What is being asked:
Below are the records; give again exactly the line with "-- second extraction: compactness", the line with "tails along any", and each line that lies between them, and nothing besides.

Collected data entries:
import Summits.ValiantsHypothesis.ValiantsHypothesis.Theorems.LacunarySymmetroidMatrixDescartesDoorA26WallBubblingClassMoments

/-!
# Wall bubbling for `DoorA26` — (W) chain piece: LEVEL SELECTION, MULTI-CLASS (common subsequence, non-degenerate coordinate, class tails)

HONEST FRAMING.  Chain lemma for obligation (W) `stub_weylFaces` of `Cruxes/DoorA26/Lines/wall_bubbling.lean` (stmt-ValiantsHypothesis-19979
`DoorA26`; OPEN, typed, never asserted), re-pointed seat val-sym-door-p1 g13 (W2 #11).  The multi-class assembly of W2 #10: index ALL normalised
moments of a cluster (every value class, every order below the class size) by one finite type `D`; with the cluster scale `μ_ν := ` the maximum
modulus (so `|M_d^ν| ≤ μ_ν` for all `d` and `= μ_ν` for some `d`), ONE compactness extraction gives a COMMON subsequence along which every normalised
moment converges, and a coordinate attained infinitely often has a limit of modulus `1` (`levelSelection_multi`).  The class tails die along ANY
subsequence from domination + Vandermonde control (`classTail_tendsto_zero`, the tail half of `levelSelection_class` without its extraction).
Together with W2 #8 `classTower_limit` (per class, along the common subsequence) this is the successor's assembly item (i) in kernel form; items
(ii) per-configuration Vandermonde constants, (iii) slot bookkeeping across clusters + the named anatomy stub `stub_weylFaces_generic_nondegLimit`,
(iv) wiring to W2 #7 remain.  No new definitions; nothing here bears on `DoorA26`, `MatrixDescartes` (stmt-ValiantsHypothesis-18050) or `VP ≠ VNP`.

[folklore] Bolzano–Weierstrass; pigeonhole.
-/

-- `Summit.ValiantsHypothesis.ValiantsHypothesis.…` repeats a component by the D-0017 layout
-- (single-conjunct summit), which the `dupNamespace` linter flags; the name is mandated.
set_option linter.dupNamespace false

namespace Summit.ValiantsHypothesis.ValiantsHypothesis.Theorems.LacunarySymmetroidMatrixDescartes.WallBubbling

open Finset Filter Topology
open scoped BigOperators

/-- **LEVEL SELECTION, MULTI-CLASS.**  Moments `M ν d` (`d ∈ D` finite) dominated by the scale `μ ν > 0` and attaining it at some coordinate for
every `ν` ⇒ a common subsequence with convergent normalised moments, all of modulus `≤ 1`, one of modulus `= 1`. [folklore] -/
theorem levelSelection_multi {D : Type*} [Fintype D] (M : ℕ → D → ℝ) (μ : ℕ → ℝ) (hμ : ∀ ν, 0 < μ ν)
    (hdom : ∀ ν d, |M ν d| ≤ μ ν) (hatt : ∀ ν, ∃ d, |M ν d| = μ ν) :
    ∃ φ : ℕ → ℕ, StrictMono φ ∧ ∃ c : D → ℝ,
      (∀ d, Tendsto (fun k => M (φ k) d / μ (φ k)) atTop (𝓝 (c d))) ∧ (∀ d, |c d| ≤ 1) ∧ ∃ d, |c d| = 1 := by
  classical
  -- pigeonhole: one coordinate attains the scale infinitely often
  choose dν hdν using hatt
  have hinf : ∃ d, Set.Infinite {ν | dν ν = d} := by
    by_contra h
    push Not at h
    have hfin : Set.Finite (Set.univ : Set ℕ) := by
      have : (Set.univ : Set ℕ) ⊆ ⋃ d ∈ (Finset.univ : Finset D), {ν | dν ν = d} := by
        intro ν _; simp
      exact Set.Finite.subset (Set.Finite.biUnion (Finset.finite_toSet _) fun d _ => h d) this
    exact Set.infinite_univ hfin
  obtain ⟨d₀, hd₀⟩ := hinf
  -- first extraction: along `ψ`, the coordinate `d₀` attains the scale
  set ψ : ℕ → ℕ := Nat.nth (fun ν => dν ν = d₀) with hψ
  have hψmono : StrictMono ψ := Nat.nth_strictMono hd₀
  have hψatt : ∀ k, |M (ψ k) d₀| = μ (ψ k) := by
    intro k
    have h1 : dν (ψ k) = d₀ := Nat.nth_mem_of_infinite hd₀ k
    rw [← h1]; exact hdν (ψ k)
  -- second extraction: compactness in `[-1,1]^D`
  set v : ℕ → D → ℝ := fun k d => M (ψ k) d / μ (ψ k) with hv
  have hvmem : ∀ k, v k ∈ Set.Icc (fun _ : D => (-1 : ℝ)) (fun _ => 1) := by
    intro k
    have hab : ∀ d, |v k d| ≤ 1 := by
      intro d
      simp only [hv]
      rw [abs_div, abs_of_pos (hμ _), div_le_one (hμ _)]
      exact hdom _ d
    exact ⟨fun d => (abs_le.mp (hab d)).1, fun d => (abs_le.mp (hab d)).2⟩
  obtain ⟨c, -, θ, hθ, hlim⟩ := (isCompact_Icc (a := fun _ : D => (-1 : ℝ)) (b := fun _ => 1)).tendsto_subseq hvmem
  have hlim_d : ∀ d, Tendsto (fun k => v (θ k) d) atTop (𝓝 (c d)) := fun d => tendsto_pi_nhds.mp hlim d
  refine ⟨ψ ∘ θ, hψmono.comp hθ, c, ?_, ?_, ⟨d₀, ?_⟩⟩
  · intro d
    exact (hlim_d d).congr fun k => by simp [hv]
  · intro d
    have h1 : ∀ k, |v (θ k) d| ≤ 1 := fun k => abs_le.mpr ⟨(hvmem (θ k)).1 d, (hvmem (θ k)).2 d⟩
    exact le_of_tendsto ((continuous_abs.tendsto _).comp (hlim_d d)) (Eventually.of_forall h1)
  · have h1 : ∀ k, |v (θ k) d₀| = 1 := by
      intro k
      simp only [hv]
      rw [abs_div, abs_of_pos (hμ _), hψatt, div_self (hμ _).ne']
    have h2 : Tendsto (fun k => |v (θ k) d₀|) atTop (𝓝 |c d₀|) := (continuous_abs.tendsto _).comp (hlim_d d₀)
    simp only [h1] at h2
    exact (tendsto_nhds_unique tendsto_const_nhds h2).symm ▸ rfl

/-- **Class tails along any subsequence.**  Domination of the class moments by the scale + Vandermonde control ⇒ `(Σ_i |a_i|)·w^n/μ → 0` along
every subsequence `φ` (the tail half of `levelSelection_class`, extraction-free). [folklore] -/
theorem classTail_tendsto_zero {ι : Type*} [Fintype ι] (n : ℕ) (a ε : ℕ → ι → ℝ) (w μ : ℕ → ℝ) (K : ℝ)
    (hμ : ∀ ν, 0 < μ ν) (hw0 : ∀ ν, 0 < w ν) (hwlim : Tendsto w atTop (𝓝 0))
    (hdom : ∀ ν, ∀ m < n, |∑ i, a ν i * ε ν i ^ m| ≤ μ ν)
    (hV : ∀ ν i, |a ν i| * w ν ^ (n - 1) ≤ K * ∑ m ∈ Finset.range n, |∑ i', a ν i' * ε ν i' ^ m|)
    (φ : ℕ → ℕ) (hφ : StrictMono φ) :
    Tendsto (fun k => (∑ i, |a (φ k) i|) * w (φ k) ^ n / μ (φ k)) atTop (𝓝 0) := by
  -- run `levelSelection_class` on the φ-subsequence data and read off its tail clause along the identity… simpler: repeat the estimate
  have hφt : Tendsto φ atTop atTop := hφ.tendsto_atTop
  have hbound : ∀ k, |(∑ i, |a (φ k) i|) * w (φ k) ^ n / μ (φ k)| ≤ (Fintype.card ι : ℝ) * (|K| * n) * w (φ k) := by
    intro k
    set ν := φ k
    have hμν := hμ ν
    have hwν := hw0 ν
    rcases Nat.eq_zero_or_pos n with hn | hn
    · subst hn
      have ha : ∀ i, a ν i = 0 := by
        intro i
        have h := hV ν i
        simp only [Nat.zero_sub, pow_zero, mul_one, Finset.range_zero, Finset.sum_empty, mul_zero] at h
        exact abs_eq_zero.mp (le_antisymm h (abs_nonneg _))
      simp [ha]
    · have hsum : (∑ i, |a ν i|) * w ν ^ n ≤ (Fintype.card ι : ℝ) * (|K| * n) * w ν * μ ν := by
        have hi : ∀ i, |a ν i| * w ν ^ n ≤ (|K| * n) * w ν * μ ν := by
          intro i
          have h1 : |a ν i| * w ν ^ (n - 1) ≤ K * ∑ m ∈ Finset.range n, |∑ i', a ν i' * ε ν i' ^ m| := hV ν i
          have h2 : ∑ m ∈ Finset.range n, |∑ i', a ν i' * ε ν i' ^ m| ≤ n * μ ν := by
            calc ∑ m ∈ Finset.range n, |∑ i', a ν i' * ε ν i' ^ m| ≤ ∑ m ∈ Finset.range n, μ ν :=
                  Finset.sum_le_sum fun m hm => hdom ν m (Finset.mem_range.mp hm)
              _ = n * μ ν := by simp
          have hS0 : 0 ≤ ∑ m ∈ Finset.range n, |∑ i', a ν i' * ε ν i' ^ m| := Finset.sum_nonneg fun _ _ => abs_nonneg _
          have h3 : K * ∑ m ∈ Finset.range n, |∑ i', a ν i' * ε ν i' ^ m| ≤ |K| * (n * μ ν) :=
            le_trans (mul_le_mul_of_nonneg_right (le_abs_self K) hS0) (mul_le_mul_of_nonneg_left h2 (abs_nonneg K))
          have hpow : w ν ^ n = w ν ^ (n - 1) * w ν := by
            rw [← pow_succ, Nat.sub_add_cancel hn]
          calc |a ν i| * w ν ^ n = (|a ν i| * w ν ^ (n - 1)) * w ν := by rw [hpow, mul_assoc]
            _ ≤ (|K| * (n * μ ν)) * w ν := mul_le_mul_of_nonneg_right (h1.trans h3) hwν.le
            _ = (|K| * n) * w ν * μ ν := by ring
        calc (∑ i, |a ν i|) * w ν ^ n = ∑ i, |a ν i| * w ν ^ n := by rw [Finset.sum_mul]
          _ ≤ ∑ _i : ι, (|K| * n) * w ν * μ ν := Finset.sum_le_sum fun i _ => hi i
          _ = (Fintype.card ι : ℝ) * (|K| * n) * w ν * μ ν := by
              rw [Finset.sum_const, Finset.card_univ, nsmul_eq_mul]; ring
      rw [abs_div, abs_of_pos hμν, div_le_iff₀ hμν,
        abs_of_nonneg (mul_nonneg (Finset.sum_nonneg fun _ _ => abs_nonneg _) (pow_nonneg hwν.le _))]
      exact hsum
  have hlim0 : Tendsto (fun k => (Fintype.card ι : ℝ) * (|K| * n) * w (φ k)) atTop (𝓝 0) := by
    simpa using (hwlim.comp hφt).const_mul ((Fintype.card ι : ℝ) * (|K| * n))
  exact squeeze_zero_norm' (Eventually.of_forall hbound) hlim0

end Summit.ValiantsHypothesis.ValiantsHypothesis.Theorems.LacunarySymmetroidMatrixDescartes.WallBubbling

Answer below:
  -- second extraction: compactness in `[-1,1]^D`
  set v : ℕ → D → ℝ := fun k d => M (ψ k) d / μ (ψ k) with hv
  have hvmem : ∀ k, v k ∈ Set.Icc (fun _ : D => (-1 : ℝ)) (fun _ => 1) := by
    intro k
    have hab : ∀ d, |v k d| ≤ 1 := by
      intro d
      simp only [hv]
      rw [abs_div, abs_of_pos (hμ _), div_le_one (hμ _)]
      exact hdom _ d
    exact ⟨fun d => (abs_le.mp (hab d)).1, fun d => (abs_le.mp (hab d)).2⟩
  obtain ⟨c, -, θ, hθ, hlim⟩ := (isCompact_Icc (a := fun _ : D => (-1 : ℝ)) (b := fun _ => 1)).tendsto_subseq hvmem
  have hlim_d : ∀ d, Tendsto (fun k => v (θ k) d) atTop (𝓝 (c d)) := fun d => tendsto_pi_nhds.mp hlim d
  refine ⟨ψ ∘ θ, hψmono.comp hθ, c, ?_, ?_, ⟨d₀, ?_⟩⟩
  · intro d
    exact (hlim_d d).congr fun k => by simp [hv]
  · intro d
    have h1 : ∀ k, |v (θ k) d| ≤ 1 := fun k => abs_le.mpr ⟨(hvmem (θ k)).1 d, (hvmem (θ k)).2 d⟩
    exact le_of_tendsto ((continuous_abs.tendsto _).comp (hlim_d d)) (Eventually.of_forall h1)
  · have h1 : ∀ k, |v (θ k) d₀| = 1 := by
      intro k
      simp only [hv]
      rw [abs_div, abs_of_pos (hμ _), hψatt, div_self (hμ _).ne']
    have h2 : Tendsto (fun k => |v (θ k) d₀|) atTop (𝓝 |c d₀|) := (continuous_abs.tendsto _).comp (hlim_d d₀)
    simp only [h1] at h2
    exact (tendsto_nhds_unique tendsto_const_nhds h2).symm ▸ rfl

/-- **Class tails along any subsequence.**  Domination of the class moments by the scale + Vandermonde control ⇒ `(Σ_i |a_i|)·w^n/μ → 0` along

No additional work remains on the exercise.